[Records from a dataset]
= = =

/-- **Common eigenvectors of the `E_i` are weight vectors**: if `E_i F = χ_i F` for all `i` then
`F ∈ V_χ`. [cite: BergEtAl2024, §5.1.1, p.27 (PDF p.28)] locator: paper:arxiv-2411.03444 p0028.txt:L4–L6 -/
theorem mem_weightSpace_of_forall_eulerOp {χ : Weight (Fin k)}
    {F : MvPolynomial (DegIdx (Fin k) d) ℂ} (hF : ∀ i, eulerOp k d i F = ((χ i : ℤ) : ℂ) • F) :
    F ∈ weightSpace (coordRep (Fin k) ℂ d) χ := by
  classical
  -- every monomial in the support has weight `χ`
  have hsupp : ∀ s ∈ F.support, monWeight s = χ := by
    intro s hs
    funext i
    have h1 := coeff_eulerOp i F s
    rw [hF i, coeff_smul, smul_eq_mul] at h1
    have hne : coeff s F ≠ 0 := mem_support_iff.1 hs
    have h2 : ((χ i : ℤ) : ℂ) = ((monWeight s i : ℤ) : ℂ) := mul_right_cancel₀ hne h1
    exact_mod_cast h2.symm
  have hF' : F = ∑ s ∈ F.support with monWeight s = χ, monomial s (coeff s F) := by
    rw [Finset.filter_true_of_mem hsupp]
    exact F.as_sum
  rw [hF']
  exact weightPart_mem_weightSpace F χ

/-- **Weight spaces are exactly the common eigenspaces of the Cartan generators** ("the isotypic
components of `V` with respect to the action of `T` are exactly the weight spaces … the action of
`𝔥` [has] the same isotypic components"). [cite: BergEtAl2024, §5.1.1, p.27 (PDF p.28)] locator: paper:arxiv-2411.03444 p0028.txt:L4–L6 -/
theorem mem_weightSpace_coordRep_iff_forall_eulerOp (χ : Weight (Fin k))
    (F : MvPolynomial (DegIdx (Fin k) d) ℂ) :
    F ∈ weightSpace (coordRep (Fin k) ℂ d) χ ↔ ∀ i, eulerOp k d i F = ((χ i : ℤ) : ℂ) • F :=
  ⟨fun h i => eulerOp_apply_of_mem_weightSpace i h, mem_weightSpace_of_forall_eulerOp⟩

/-! ### The `E_i` commute and preserve the degree -/

/-- **The Cartan generators commute on metapolynomials** (`U(𝔥)` is commutative: "Since `𝔥` is
abelian, the universal enveloping algebra `U(𝔥) ⊂ U(𝔤)` is commutative").
[cite: BergEtAl2024, §5.1.1, p.27 (PDF p.28)] locator: paper:arxiv-2411.03444 p0028.txt:L7–L9 -/
theorem eulerOp_comm (i j : Fin k) (F : MvPolynomial (DegIdx (Fin k) d) ℂ) :
    eulerOp k d i (eulerOp k d j F) = eulerOp k d j (eulerOp k d i F) := by
  classical
  refine MvPolynomial.ext _ _ fun s => ?_
  rw [coeff_eulerOp, coeff_eulerOp, coeff_eulerOp, coeff_eulerOp]
  ring

/-- As endomorphisms, the `E_i` pairwise commute. [cite: BergEtAl2024, §5.1.1, p.27 (PDF p.28)] -/
theorem commute_eulerOp (i j : Fin k) :
    Commute (eulerOp k d i : Module.End ℂ (MvPolynomial (DegIdx (Fin k) d) ℂ))
      (eulerOp k d j : Module.End ℂ (MvPolynomial (DegIdx (Fin k) d) ℂ)) :=
  LinearMap.ext fun F => eulerOp_comm i j F

/-- The `E_i` preserve the format: `E_i` maps homogeneous metapolynomials of degree `δ` to
homogeneous metapolynomials of degree `δ` (it acts diagonally on metamonomials).
[cite: BergEtAl2024, §5.1.1 (E_{i,i} acts on W = ℂ[ℂ[x]_d]_δ), p.27 (PDF p.28)] -/
theorem isHomogeneous_eulerOp (i : Fin k) {δ : ℕ} {F : MvPolynomial (DegIdx (Fin k) d) ℂ}
    (hF : F.IsHomogeneous δ) : (eulerOp k d i F).IsHomogeneous δ := by
  classical
  intro s hs
  have hs' : coeff s F ≠ 0 := by
    intro h
    apply hs
    rw [coeff_eulerOp, h, mul_zero]
  exact hF hs'

/-- The `E_i` preserve every weight space. [cite: BergEtAl2024, §5.1.1, p.27 (PDF p.28)] -/
theorem eulerOp_mem_weightSpace (i : Fin k) {χ : Weight (Fin k)}
    {F : MvPolynomial (DegIdx (Fin k) d) ℂ} (hF : F ∈ weightSpace (coordRep (Fin k) ℂ d) χ) :
    eulerOp k d i F ∈ weightSpace (coordRep (Fin k) ℂ d) χ := by
  rw [eulerOp_apply_of_mem_weightSpace i hF]
  exact Submodule.smul_mem _ _ hF

/-! ### The weights appearing in degree `δ` -/

/-- **The box of torus weights `[-δd, 0]^k`** — it contains the weight of every metamonomial of
degree `δ` ("The weights appearing in `W` correspond to `k`-tuples of nonnegative integers summing
to `δd`"; the sign is the dual convention of `coordRep`). Plumbing for the length bound of Cor. 5.5.
[cite: BergEtAl2024, §5.1.1, p.27 (PDF p.28)] locator: paper:arxiv-2411.03444 p0028.txt:L18–L22 -/
def weightBox (k d δ : ℕ) : Finset (Weight (Fin k)) :=
  (Fintype.piFinset fun _ : Fin k => Finset.range (δ * d + 1)).image fun n i => -((n i : ℕ) : ℤ)

/-- **At most `(δd + 1)^k` weights appear in degree `δ`.** (The paper counts the weights exactly,
`binom(δd + k − 1, k − 1)`, and bounds this by `(δd)^k`, which fails for `δd = 1`, `k ≥ 2`; the box
bound is vendored instead.) [cite: BergEtAl2024, §5.1.1, p.27 (PDF p.28)] locator: paper:arxiv-2411.03444 p0028.txt:L18–L22 -/
theorem card_weightBox_le (k d δ : ℕ) : (weightBox k d δ).card ≤ (δ * d + 1) ^ k := by
  refine Finset.card_image_le.trans (le_of_eq ?_)
  rw [Fintype.card_piFinset, Finset.prod_const, Finset.card_range, Finset.card_univ,
    Fintype.card_fin]

/-- The weight of every metamonomial of a homogeneous metapolynomial of degree `δ` lies in the box
(`occupation_le`). [cite: BergEtAl2024, §5.1.1, p.27 (PDF p.28)] -/
theorem monWeight_mem_weightBox {δ : ℕ} {Δ : MvPolynomial (DegIdx (Fin k) d) ℂ}
    (hΔ : Δ.IsHomogeneous δ) {s : DegIdx (Fin k) d →₀ ℕ} (hs : s ∈ Δ.support) :
    monWeight s ∈ weightBox k d δ := by
  refine Finset.mem_image.2 ⟨fun i => ∑ μ ∈ s.support, s μ * μ.1 i, ?_, ?_⟩
  · exact Fintype.mem_piFinset.2 fun i =>
      Finset.mem_range.2 (Nat.lt_succ_of_le (occupation_le hΔ hs i))
  · funext i
    rw [monWeight_apply]

/-! ### Corollary 5.5: the weight projector as a polynomial in the `E_i` -/

/-- The weight part of a homogeneous metapolynomial of degree `δ` for a weight outside the box is
zero. [cite: BergEtAl2024, §5.1.1, p.27 (PDF p.28)] -/
theorem weightedHomogeneousComponent_eq_zero_of_not_mem {δ : ℕ} {χ : Weight (Fin k)}
    {Δ : MvPolynomial (DegIdx (Fin k) d) ℂ} (hΔ : Δ.IsHomogeneous δ) (hχ : χ ∉ weightBox k d δ) :
    weightedHomogeneousComponent (fun ν : DegIdx (Fin k) d => (fun i : Fin k => -((ν.1 i : ℕ) : ℤ))) χ Δ = 0 := by
  refine weightedHomogeneousComponent_eq_zero' χ Δ fun s hs h => hχ ?_
  rw [weight_neg_eq_monWeight] at h
  rw [← h]
  exact monWeight_mem_weightBox hΔ hs

/-- A homogeneous metapolynomial of degree `δ` is the sum of its weight parts over the box.
[cite: BergEtAl2024, §5.1.1, p.27 (PDF p.28)] -/
theorem sum_weightedHomogeneousComponent_eq {δ : ℕ} {Δ : MvPolynomial (DegIdx (Fin k) d) ℂ}
    (hΔ : Δ.IsHomogeneous δ) :
    ∑ μ ∈ weightBox k d δ, weightedHomogeneousComponent (fun ν : DegIdx (Fin k) d => (fun i : Fin k => -((ν.1 i : ℕ) : ℤ))) μ Δ = Δ := by
  conv_rhs => rw [← sum_weightedHomogeneousComponent (fun ν : DegIdx (Fin k) d => (fun i : Fin k => -((ν.1 i : ℕ) : ℤ))) Δ]
  refine (finsum_eq_sum_of_support_subset _ fun μ hμ => ?_).symm
  by_contra h
  exact hμ (weightedHomogeneousComponent_eq_zero_of_not_mem hΔ h)

/-- An operator that fixes the weight-`χ` vectors and kills the weight vectors of the other weights in
the box is the weight-`χ` projector on homogeneous metapolynomials of degree `δ`.
[cite: BergEtAl2024, §5.1.1, p.27 (PDF p.28)] -/
theorem apply_eq_weightedHomogeneousComponent {δ : ℕ} (χ : Weight (Fin k))
    (P : Module.End ℂ (MvPolynomial (DegIdx (Fin k) d) ℂ))
    (hid : ∀ x : MvPolynomial (DegIdx (Fin k) d) ℂ,
      (∀ i, eulerOp k d i x = ((χ i : ℤ) : ℂ) • x) → P x = x)
    (hzero : ∀ μ ∈ weightBox k d δ, μ ≠ χ → ∀ x : MvPolynomial (DegIdx (Fin k) d) ℂ,
      (∀ i, eulerOp k d i x = ((μ i : ℤ) : ℂ) • x) → P x = 0)
    {Δ : MvPolynomial (DegIdx (Fin k) d) ℂ} (hΔ : Δ.IsHomogeneous δ) :
    P Δ = weightedHomogeneousComponent (fun ν : DegIdx (Fin k) d => (fun i : Fin k => -((ν.1 i : ℕ) : ℤ))) χ Δ := by
  have hpart : ∀ μ ∈ weightBox k d δ, P (weightedHomogeneousComponent (fun ν : DegIdx (Fin k) d => (fun i : Fin k => -((ν.1 i : ℕ) : ℤ))) μ Δ) =
      if μ = χ then weightedHomogeneousComponent (fun ν : DegIdx (Fin k) d => (fun i : Fin k => -((ν.1 i : ℕ) : ℤ))) μ Δ else 0 := by
    intro μ hμ
    have heig := fun i =>
      eulerOp_apply_of_mem_weightSpace i (weightedHomogeneousComponent_mem_weightSpace (d := d) μ Δ)
    split_ifs with h
    · subst h
      exact hid _ heig
    · exact hzero μ hμ h _ heig
  calc P Δ = P (∑ μ ∈ weightBox k d δ, weightedHomogeneousComponent (fun ν : DegIdx (Fin k) d => (fun i : Fin k => -((ν.1 i : ℕ) : ℤ))) μ Δ) := by
        rw [sum_weightedHomogeneousComponent_eq hΔ]
    _ = ∑ μ ∈ weightBox k d δ, if μ = χ then weightedHomogeneousComponent (fun ν : DegIdx (Fin k) d => (fun i : Fin k => -((ν.1 i : ℕ) : ℤ))) μ Δ else 0 := by
        rw [map_sum]
        exact Finset.sum_congr rfl hpart
    _ = weightedHomogeneousComponent (fun ν : DegIdx (Fin k) d => (fun i : Fin k => -((ν.1 i : ℕ) : ℤ))) χ Δ := by
        rw [Finset.sum_ite_eq']
        split_ifs with h
        · rfl
        · exact (weightedHomogeneousComponent_eq_zero_of_not_mem hΔ h).symm

/-- **Corollary 5.5 (in the `E_{i,i}`-model).** For every weight `χ` and format `(δ, d, k)` there is
an ordered product `H_χ = ∏ c_j (E_{i_j} − a_j)` of at most `(δd + 1)^k` factors, each affine-linear
in one Cartan generator `E_{i,i}` (Theorem 5.2, eq. (17), applied to the commuting family
`(E_{i,i})_i` whose common eigenspaces are the weight spaces), which acts on every homogeneous
metapolynomial `Δ` of degree `δ` as the projector onto the weight space of weight `χ`:
`H_χ Δ` is the weight-`χ` part of `Δ`. (Paper: `H_µ ∈ U(gl_k)` of length `≤ (δd)^k`; here the
`U(gl_k)`-action is represented by its Cartan part `eulerOp`, and the length bound is the box bound
`(δd+1)^k`, see `card_weightBox_le`.)
[cite: BergEtAl2024, Cor. 5.5, p.27 (PDF p.28)] locator: paper:arxiv-2411.03444 p0028.txt:L23–L26 -/
theorem cor_5_5 (k d δ : ℕ) (χ : Weight (Fin k)) :
    ∃ L : List (Fin k × ℂ × ℂ), L.length ≤ (δ * d + 1) ^ k ∧
      ∀ Δ : MvPolynomial (DegIdx (Fin k) d) ℂ, Δ.IsHomogeneous δ →
        (L.map fun t => t.2.1 • ((eulerOp k d t.1 : Module.End ℂ (MvPolynomial (DegIdx (Fin k) d) ℂ)) - algebraMap ℂ (Module.End ℂ (MvPolynomial (DegIdx (Fin k) d) ℂ)) t.2.2)).prod Δ = weightedHomogeneousComponent (fun ν : DegIdx (Fin k) d => (fun i : Fin k => -((ν.1 i : ℕ) : ℤ))) χ Δ := by
  -- the weights of the box, together with `χ`, as complex characters of the `E_i`
  let castW : Weight (Fin k) → (Fin k → ℂ) := fun μ i => ((μ i : ℤ) : ℂ)
  have hcast : Function.Injective castW := by
    intro μ μ' h
    funext i
    exact Int.cast_injective (congr_fun h i)
  have hχΛ : castW χ ∈ (insert χ (weightBox k d δ)).image castW :=
    Finset.mem_image_of_mem _ (Finset.mem_insert_self χ _)
  obtain ⟨L, hlen, hid, hzero⟩ := thm_5_2_linearFactors
    (fun i => (eulerOp k d i : Module.End ℂ (MvPolynomial (DegIdx (Fin k) d) ℂ))) _ hχΛ
  refine ⟨L, ?_, fun Δ hΔ => ?_⟩
  · -- length ≤ |Λ| − 1 ≤ #(box) ≤ (δd+1)^k
    rw [Finset.card_image_of_injective _ hcast] at hlen
    have h1 := Finset.card_insert_le χ (weightBox k d δ)
    have h2 := card_weightBox_le k d δ
    omega
  · exact apply_eq_weightedHomogeneousComponent χ _ (fun x hx => hid x hx)
      (fun μ hμ hne x hx => hzero (castW μ)
        (Finset.mem_image_of_mem _ (Finset.mem_insert_of_mem hμ))
        (fun h => hne (hcast h)) x hx) hΔ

= = =

**Work instructions:**
Pull out all lines from the entries above that include the word "hlen".

**Expected answer:**
  obtain ⟨L, hlen, hid, hzero⟩ := thm_5_2_linearFactors
    rw [Finset.card_image_of_injective _ hcast] at hlen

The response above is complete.